**Requirement**.
Every line containing "hkpos" should be identified and copied from the data below.

Dataset records:

import Summits.NavierStokesRegularity.FluidComputer.BlockPairStall
import Summits.NavierStokesRegularity.FluidComputer.BlockPairSupport
import Summits.NavierStokesRegularity.FluidComputer.BlockReachVoid

/-!
# The pinned two-mode field is the viscously damped gate: no reach certificate on ANY open
working region below the viscous threshold (bp3 gen 36, ASSEMBLY §2g.9(s))

Block (wavelet-pair) line of the `pub-fluidc` cell. HONEST FRAMING: low prior, high
value-of-information experiment on Tao's machine paradigm; NOT a claim that NS blows up. Everything
here is [folklore] mathematics ABOUT the re-typed local layer (`OpenReachBound` +
`ReachCertificate`, ASKs 95–101) and the two-mode Galerkin truncation of the wavelet pair; the
whole-tick residue `OpenIdeaBound` (ASK 91) is untouched. Nothing is discharged; not evidence
about NS in either direction.

WHAT `BlockReachVoid` (ASK 101) LEFT OPEN. On an open region containing an input AND an output RAY
the instantaneous residue and a reach certificate contradict for every design field
(`no_certificate`). PRECISION: a certificate from `AinO P` forces `AinO P ⊆ U` (`Tube_zero`,
`Tube_sub`), so `U` always contains the input ray `{(A, 0) : aLo ≤ A}` and is UNBOUNDED in the
input amplitude; what ASK 101 leaves are the open `U ⊇ AinO P` WITHOUT an output ray. On every
open `U` the rigidity of ASK 98 pins `F` within `ε` of the two-mode Galerkin–Navier–Stokes field
`unit n • nsVF n` (`OpenReachBound.norm_unit_smul_nsVF_sub_le` needs NO rays), so the standard
falsifier of R1-DESIGN §24.15(2) runs with the exact two-mode orbit from the clean admissible input
`(aLo, 0)`: can it reach output amplitude `aLo` within the tick? This file gives the first
NECESSARY condition, uniform in `U`. The literal re-typing (β″₁) of R1-DESIGN §24.15 (windows AND
working region bounded in BOTH amplitudes) is NOT typed in this lane; see READING.

* §1 `viscRate_le_viscRate_succ` — `Λ_n ≤ Λ_{n+1}` (the band-limits `2ⁿ < |ξ| ≤ (3/2)·2ⁿ`).
* §2 `backCoef_eq_zero` — the BACKSCATTER coefficient `κ'_n = Re⟨B(ψ_{n+1},ψ_{n+1}),ψ_n⟩`
  VANISHES for every admissible design (frequency bookkeeping, `BlockPairSupport`);
  `smul_nsVF_eq_pairVF` — for every clock `υ`, `υ • nsVF n` IS the pair field
  `pairVF (υΛ_n) (υΛ_{n+1}) η (υ E_n κ_n/√E_{n+1}) (υ √E_n κ'_n)` of `BlockPairStall` (the closed
  form `nsVF_eq` of ASK 99, regrouped), hence (`smul_nsVF_eq_pairVF_zero`) the VISCOUSLY DAMPED
  GATE `pairVF (υΛ_n) (υΛ_{n+1}) η (υ E_n κ_n/√E_{n+1}) 0`: the lane's quadratic gate plus the
  two dissipation terms, nothing else.
* §3 `nsVF_orbit_snd_lt_of_subcritical` — along every exact orbit of `υ • nsVF n` (`υ > 0`) from
  a clean input `(A₀, 0)`, `A₀ > 0`, of a design with `κ_n > 0`: if the block is SUBCRITICAL,
  `E_n κ_n A₀ ≤ √E_{n+1} Λ_{n+1}`, the output amplitude stays strictly below `A₀` for all times
  (the viscous ceiling `pair_snd_lt_of_subcritical`; `υ` cancels).
* §4 `OpenReachBound.no_certificate_of_subcritical` — an inhabited residue on ANY open `U`, a
  reach certificate `ReachCertificate F U ε 1 (AinO P) (AoutO P)` and an exact orbit of
  `unit n • nsVF n` from `(aLo, 0)` over one tick cannot coexist at a subcritical block
  `E_n κ_n aLo ≤ √E_{n+1} Λ_{n+1}`: the orbit is certified (ASK 101 §1) to reach output
  amplitude `≥ aLo`, and cannot (§3).

READING (honest). For the PRESENT typing (open windows `AinO`/`AoutO`, instantaneous residue on
an open `U`): below the viscous threshold nothing survives on any open `U`, output ray or not. For
the OWED re-typing (β″₁) — not typed here — the condition is INHERITED by any version whose residue
pins `F` within `ε` of `unit n • nsVF n` near the pinned orbit and whose hand-off asks output
amplitude `≥ aLo` from the clean input `(aLo, 0)` (§3 is typing-independent); that is an inference
about an untyped statement, recorded as such. Either way a NECESSARY condition, not a sufficient
one and not a selection rule: every block must be SUPERCRITICAL,
`Re_n := E_n κ_n aLo/(√E_{n+1} Λ_{n+1}) > 1`.
With `E_n = E₀ηⁿ`, `κ_n = 2^{5n/2} κ₀`, `Λ_n = 4ⁿ Λ₀` this is `Re_n = Re₀ (√(2η))ⁿ`
(`Re₀ = √E₀ κ₀ aLo/(4 √η Λ₀)`): constant along the cascade exactly at the Navier–Stokes
corner `η = 1/2` and growing for `η > 1/2`, so it is ONE inequality on `(E₀, κ₀, Λ₀, aLo)`. The
hypothesis of §4 is satisfiable (small `E₀`), so the theorem is not vacuous; whether a
supercritical block DOES hand off in time `≤ 1` with the tolerances of `AoutO` is the open design
question (β″₁) proper. The v8.74 "backscatter selection rule" is WITHDRAWN: `κ'_n ≡ 0` (§2).
The exact orbit is a HYPOTHESIS of §4 (global existence of the planar polynomial flow is
[folklore] — energy bound `pair_energy_le` + Picard–Lindelöf — and not formalised here).
[cite: Tao2016AveragedNS, §1.3 pp. 10–11]
-/

noncomputable section

open MeasureTheory Set Filter Topology Metric
open scoped ENNReal NNReal

namespace Summit.NavierStokesRegularity.FluidComputer

open Literature.Analysis.FluidPDE Literature.Analysis.FluidPDE.Tao2016
open Literature.Analysis.FluidPDE.FluidComputer
open Summit.NavierStokesRegularity.NavierStokesRegularity.Theorems.FluidComputer

namespace BlockDesign

/-! ### §1. The viscous rates increase along the cascade -/

section Visc

variable (𝒟 : CascadeWaveletData 1 1)

/-- `Λ_n ≤ 4π² ((3/2) 2ⁿ)²`: `ψ̂_n` is supported in `|ξ| ≤ (3/2) 2ⁿ` and `∫ |ψ̂_n|² = 1`.
[cite: Tao2016AveragedNS, §4 p. 21] -/
theorem viscRate_le (n : ℕ) : viscRate 𝒟 n ≤ 4 * Real.pi ^ 2 * ((2 : ℝ) ^ n * (3 / 2)) ^ 2 := by
  have hle : ∀ᵐ ξ ∂(volume : Measure (EuclideanSpace ℝ (Fin 3))),
      heatRate ξ * modeWeight 𝒟 0 (n : ℤ) ξ ≤
        4 * Real.pi ^ 2 * ((2 : ℝ) ^ n * (3 / 2)) ^ 2 * modeWeight 𝒟 0 (n : ℤ) ξ := by
    filter_upwards [𝒟.fourierFn_cascadeWavelet_eq_zero two_pos' 0 (n : ℤ)] with ξ hξ
    by_cases hmem : ξ ∈ freqRegion 𝒟 0 (n : ℤ)
    · have h1 : ‖ξ‖ ≤ (2 : ℝ) ^ n * (3 / 2) := (norm_of_mem_region 𝒟 n hmem).2
      have h2 : heatRate ξ ≤ 4 * Real.pi ^ 2 * ((2 : ℝ) ^ n * (3 / 2)) ^ 2 := by
        unfold heatRate
        have : ‖ξ‖ ^ 2 ≤ ((2 : ℝ) ^ n * (3 / 2)) ^ 2 := pow_le_pow_left₀ (norm_nonneg ξ) h1 2
        nlinarith [sq_nonneg Real.pi]
      exact mul_le_mul_of_nonneg_right h2 (modeWeight_nonneg ξ)
    · have h0 : modeWeight 𝒟 0 (n : ℤ) ξ = 0 := by simp [modeWeight, hξ hmem]
      simp [h0]
  calc viscRate 𝒟 n ≤ ∫ ξ, 4 * Real.pi ^ 2 * ((2 : ℝ) ^ n * (3 / 2)) ^ 2 *
        modeWeight 𝒟 0 (n : ℤ) ξ :=
        integral_mono_ae (integrable_heatRate_mul_modeWeight two_pos')
          ((integrable_modeWeight).const_mul _) hle
    _ = 4 * Real.pi ^ 2 * ((2 : ℝ) ^ n * (3 / 2)) ^ 2 := by
        rw [integral_const_mul, integral_modeWeight two_pos', mul_one]

/-- `4π² 4ⁿ ≤ Λ_n`: `ψ̂_n` is supported in `|ξ| > 2ⁿ`. [cite: Tao2016AveragedNS, §4 p. 21] -/
theorem sq_le_viscRate (n : ℕ) : 4 * Real.pi ^ 2 * ((2 : ℝ) ^ n) ^ 2 ≤ viscRate 𝒟 n := by
  have hle : ∀ᵐ ξ ∂(volume : Measure (EuclideanSpace ℝ (Fin 3))),
      4 * Real.pi ^ 2 * ((2 : ℝ) ^ n) ^ 2 * modeWeight 𝒟 0 (n : ℤ) ξ ≤
        heatRate ξ * modeWeight 𝒟 0 (n : ℤ) ξ := by
    filter_upwards [𝒟.fourierFn_cascadeWavelet_eq_zero two_pos' 0 (n : ℤ)] with ξ hξ
    by_cases hmem : ξ ∈ freqRegion 𝒟 0 (n : ℤ)
    · have h1 : (2 : ℝ) ^ n ≤ ‖ξ‖ := (norm_of_mem_region 𝒟 n hmem).1.le
      have h2 : 4 * Real.pi ^ 2 * ((2 : ℝ) ^ n) ^ 2 ≤ heatRate ξ := by
        unfold heatRate
        have : ((2 : ℝ) ^ n) ^ 2 ≤ ‖ξ‖ ^ 2 := pow_le_pow_left₀ (by positivity) h1 2
        nlinarith [sq_nonneg Real.pi]
      exact mul_le_mul_of_nonneg_right h2 (modeWeight_nonneg ξ)
    · have h0 : modeWeight 𝒟 0 (n : ℤ) ξ = 0 := by simp [modeWeight, hξ hmem]
      simp [h0]
  calc 4 * Real.pi ^ 2 * ((2 : ℝ) ^ n) ^ 2
        = ∫ ξ, 4 * Real.pi ^ 2 * ((2 : ℝ) ^ n) ^ 2 * modeWeight 𝒟 0 (n : ℤ) ξ := by
        rw [integral_const_mul, integral_modeWeight two_pos', mul_one]
    _ ≤ viscRate 𝒟 n := integral_mono_ae ((integrable_modeWeight).const_mul _)
        (integrable_heatRate_mul_modeWeight two_pos') hle

/-- **`Λ_n ≤ Λ_{n+1}`**: the finer block dissipates faster (`(3/2)² ≤ 4`). [folklore] -/
theorem viscRate_le_viscRate_succ (n : ℕ) : viscRate 𝒟 n ≤ viscRate 𝒟 (n + 1) := by
  have h1 := viscRate_le 𝒟 n
  have h2 := sq_le_viscRate 𝒟 (n + 1)
  have h3 : ((2 : ℝ) ^ n * (3 / 2)) ^ 2 ≤ ((2 : ℝ) ^ (n + 1)) ^ 2 := by
    have h2n : (2 : ℝ) ^ (n + 1) = 2 ^ n * 2 := pow_succ 2 n
    rw [h2n]; nlinarith [sq_nonneg ((2 : ℝ) ^ n)]
  linarith [mul_le_mul_of_nonneg_left h3 (by positivity : (0 : ℝ) ≤ 4 * Real.pi ^ 2)]

end Visc

/-! ### §2. The pinned field is the viscously damped gate -/

section Pair

variable (𝒟 : CascadeWaveletData 1 1) (S : CascadeSpecs)

/-- **`υ • nsVF n = pairVF (υΛ_n) (υΛ_{n+1}) η (υ E_n κ_n/√E_{n+1}) (υ √E_n κ'_n)`** for every
clock `υ` and every readout point (the closed form `nsVF_eq`, regrouped; `η = E_{n+1}/E_n`).
[folklore] -/
theorem smul_nsVF_eq_pairVF (n : ℕ) (υ : ℝ) (p : ℝ × ℝ) :
    υ • nsVF 𝒟 S n p = pairVF (υ * viscRate 𝒟 n) (υ * viscRate 𝒟 (n + 1)) S.eta
      (υ * S.Emin n * fwdCoef 𝒟 n / Real.sqrt (S.Emin (n + 1)))
      (υ * Real.sqrt (S.Emin n) * backCoef 𝒟 n) p := by
  rw [nsVF_eq]
  obtain ⟨s, hs, hsE⟩ : ∃ s : ℝ, 0 < s ∧ Real.sqrt (S.Emin n) = s := ⟨_, sqrt_Emin_pos S n, rfl⟩
  obtain ⟨t, ht, htE⟩ : ∃ t : ℝ, 0 < t ∧ Real.sqrt (S.Emin (n + 1)) = t :=
    ⟨_, sqrt_Emin_pos S (n + 1), rfl⟩
  have hEn : S.Emin n = s ^ 2 := by rw [← hsE, Real.sq_sqrt (S.Emin_pos n).le]
  have hEm : S.Emin (n + 1) = t ^ 2 := by rw [← htE, Real.sq_sqrt (S.Emin_pos (n + 1)).le]
  have hη : S.eta = t ^ 2 / s ^ 2 := by
    rw [eq_div_iff (pow_pos hs 2).ne', ← hEn, ← hEm, S.Emin_succ]
  simp only [pairVF, Prod.smul_mk, smul_eq_mul, Prod.mk.injEq]
  rw [hsE, htE, hEn, hEm, hη]
  constructor
  · field_simp
  · field_simp


/-- **`κ'_n = 0`**: the backscatter coefficient of every admissible design vanishes
(`BlockPairSupport.re_eulerForm_mode_succ_succ_self`).
[cite: Tao2016AveragedNS, (1.3) + Lemma 4.1] -/
theorem backCoef_eq_zero (n : ℕ) : backCoef 𝒟 n = 0 :=
  re_eulerForm_mode_succ_succ_self 𝒟 n

/-- **`υ • nsVF n = pairVF (υΛ_n) (υΛ_{n+1}) η (υ E_n κ_n/√E_{n+1}) 0`** — the viscously damped
gate, no backscatter term. [folklore] -/
theorem smul_nsVF_eq_pairVF_zero (n : ℕ) (υ : ℝ) (p : ℝ × ℝ) :
    υ • nsVF 𝒟 S n p = pairVF (υ * viscRate 𝒟 n) (υ * viscRate 𝒟 (n + 1)) S.eta
      (υ * S.Emin n * fwdCoef 𝒟 n / Real.sqrt (S.Emin (n + 1))) 0 p := by
  rw [smul_nsVF_eq_pairVF, backCoef_eq_zero, mul_zero]

end Pair

/-! ### §3. The viscous ceiling of the pinned field -/

section Ceiling

variable (𝒟 : CascadeWaveletData 1 1) (S : CascadeSpecs)

/-- **NO HAND-OFF AMPLITUDE AT A SUBCRITICAL BLOCK.** Along an exact orbit of `υ • nsVF n`
(`υ > 0`) on `[0, T]` from a clean input `(A₀, 0)`, `A₀ > 0`, of a design with `κ_n > 0`: if
`E_n κ_n A₀ ≤ √E_{n+1} Λ_{n+1}` then `b(t) < A₀` for all `t ∈ [0, T]`. [folklore] -/
theorem nsVF_orbit_snd_lt_of_subcritical (n : ℕ) {υ T : ℝ} (hυ : 0 < υ) (hκ : 0 < fwdCoef 𝒟 n)
    {z : ℝ → ℝ × ℝ}
    (hsub : S.Emin n * fwdCoef 𝒟 n * (z 0).1 ≤ Real.sqrt (S.Emin (n + 1)) * viscRate 𝒟 (n + 1))
    (hcont : ContinuousOn z (Icc 0 T))
    (hderiv : ∀ t ∈ Ico 0 T, HasDerivWithinAt z (υ • nsVF 𝒟 S n (z t)) (Ici t) t)
    (h0 : 0 < (z 0).1) (h0' : (z 0).2 = 0) : ∀ t ∈ Icc 0 T, (z t).2 < (z 0).1 := by
  set k : ℝ := υ * S.Emin n * fwdCoef 𝒟 n / Real.sqrt (S.Emin (n + 1)) with hk
  have hderiv' : ∀ x ∈ Ico 0 T, HasDerivWithinAt z
      (pairVF (υ * viscRate 𝒟 n) (υ * viscRate 𝒟 (n + 1)) S.eta k 0 (z x)) (Ici x) x :=
    fun x hx => by rw [hk, ← smul_nsVF_eq_pairVF_zero]; exact hderiv x hx
  have ht := sqrt_Emin_pos S (n + 1)
  have hkpos : 0 < k := by
    rw [hk]; exact div_pos (mul_pos (mul_pos hυ (S.Emin_pos n)) hκ) ht
  have hΛ₁ : 0 ≤ υ * viscRate 𝒟 n := (mul_pos hυ (viscRate_pos 𝒟 n)).le
  have hΛ₂ : 0 < υ * viscRate 𝒟 (n + 1) := mul_pos hυ (viscRate_pos 𝒟 (n + 1))
  have hsub' : k * (z 0).1 ≤ υ * viscRate 𝒟 (n + 1) := by
    rw [hk, div_mul_eq_mul_div, div_le_iff₀ ht]
    have h1 := mul_le_mul_of_nonneg_left hsub hυ.le
    nlinarith [h1]
  exact pair_snd_lt_of_subcritical hΛ₁ hΛ₂ S.eta_pos.le hkpos le_rfl hsub' hcont hderiv' h0 h0'

end Ceiling

/-! ### §4. No reach certificate on any open region at a subcritical block -/

variable {𝒟 : CascadeWaveletData 1 1} {S : CascadeSpecs} {P : Params S}
variable {F : ℝ × ℝ → ℝ × ℝ} {U : Set (ℝ × ℝ)} {ε : ℝ}

/-- **NO REACH CERTIFICATE ON ANY OPEN REGION AT A SUBCRITICAL BLOCK.** If the design has
`κ_n > 0` and `E_n κ_n aLo ≤ √E_{n+1} Λ_{n+1}` at some block `n`, then an inhabited residue
`OpenReachBound 𝒟 P F U ε` on an OPEN working region `U` (necessarily `AinO P ⊆ U`, by
`Tube_zero` / `Tube_sub`; no output ray needed), a reach certificate
`ReachCertificate F U ε 1 (AinO P) (AoutO P)`, and an exact orbit of the pinned field
`unit n • nsVF n` over one tick from the clean admissible input `(aLo, 0)` cannot coexist,
WHATEVER `F`, `U` AND `ε` ARE: rigidity pins `F` within `ε` of `unit n • nsVF n` on `U`, so the
orbit is certified (`cert_exists_mem`) to reach output amplitude `≥ aLo`; by the viscous ceiling
it never does. [folklore] -/
theorem OpenReachBound.no_certificate_of_subcritical (H : OpenReachBound 𝒟 P F U ε)
    (hU : IsOpen U) (c : ReachCertificate F U ε 1 (AinO P) (AoutO P)) (n : ℕ)
    (hκ : 0 < fwdCoef 𝒟 n)
    (hsub : S.Emin n * fwdCoef 𝒟 n * P.aLo ≤ Real.sqrt (S.Emin (n + 1)) * viscRate 𝒟 (n + 1))
    {z : ℝ → ℝ × ℝ} (hzc : Continuous z) (hz0 : z 0 = (P.aLo, 0))
    (hzd : ∀ σ ∈ Ico (0 : ℝ) 1, HasDerivWithinAt z (H.unit n • nsVF 𝒟 S n (z σ)) (Ici σ) σ) :
    False := by
  have hp : ((P.aLo, (0 : ℝ)) : ℝ × ℝ) ∈ AinO P := mem_AinO_base (by linarith [P.δ_pos])
  obtain ⟨σ, hσ, hσout⟩ := cert_exists_mem c hU zero_le_one hp hz0 hzc (fun σ hσ' hσU =>
    ⟨H.unit n • nsVF 𝒟 S n (z σ), hzd σ hσ', H.norm_unit_smul_nsVF_sub_le n hσU⟩)
  have hout : P.aLo ≤ (z σ).2 := (Set.mem_prod.1 hσout).2
  have h0 : 0 < (z 0).1 := by rw [hz0]; exact lt_of_lt_of_le one_pos P.one_le_aLo
  have h0' : (z 0).2 = 0 := by rw [hz0]
  have hsub0 : S.Emin n * fwdCoef 𝒟 n * (z 0).1 ≤
      Real.sqrt (S.Emin (n + 1)) * viscRate 𝒟 (n + 1) := by rw [hz0]; exact hsub
  have hlt := nsVF_orbit_snd_lt_of_subcritical 𝒟 S n (H.unit_pos n) hκ hsub0 hzc.continuousOn
    hzd h0 h0' σ hσ
  rw [hz0] at hlt
  exact absurd hout (not_le.2 hlt)

/-- The same, as emptiness of the certificate type: at a subcritical block whose pinned two-mode
orbit from `(aLo, 0)` exists over one tick, an inhabited residue on an open `U` leaves NO reach
certificate `AinO → AoutO` for its own `F, U, ε`. [folklore] -/
theorem OpenReachBound.isEmpty_certificate_of_subcritical (H : OpenReachBound 𝒟 P F U ε)
    (hU : IsOpen U) (n : ℕ) (hκ : 0 < fwdCoef 𝒟 n)
    (hsub : S.Emin n * fwdCoef 𝒟 n * P.aLo ≤ Real.sqrt (S.Emin (n + 1)) * viscRate 𝒟 (n + 1))
    {z : ℝ → ℝ × ℝ} (hzc : Continuous z) (hz0 : z 0 = (P.aLo, 0))
    (hzd : ∀ σ ∈ Ico (0 : ℝ) 1, HasDerivWithinAt z (H.unit n • nsVF 𝒟 S n (z σ)) (Ici σ) σ) :
    IsEmpty (ReachCertificate F U ε 1 (AinO P) (AoutO P)) :=
  ⟨fun c => H.no_certificate_of_subcritical hU c n hκ hsub hzc hz0 hzd⟩

/-- **NON-VACUITY of the subcritical hypothesis**: it holds at block `n` as soon as the
floor energy `E_n` is small against `√E_{n+1} Λ_{n+1}/(κ_n aLo)` — in particular for every design
and every `aLo` there are spec sheets meeting it (recorded as the trivial real inequality it is;
the spec sheet enters only through the three displayed numbers). [folklore] -/
theorem subcritical_of_le {E E' Λ κ a : ℝ} (hκ : 0 < κ) (ha : 0 < a)
    (hE : E ≤ Real.sqrt E' * Λ / (κ * a)) : E * κ * a ≤ Real.sqrt E' * Λ := by
  rw [le_div_iff₀ (mul_pos hκ ha)] at hE
  linarith [hE]

end BlockDesign

end Summit.NavierStokesRegularity.FluidComputer

end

**Result of this task**.
  have hkpos : 0 < k := by
  exact pair_snd_lt_of_subcritical hΛ₁ hΛ₂ S.eta_pos.le hkpos le_rfl hsub' hcont hderiv' h0 h0'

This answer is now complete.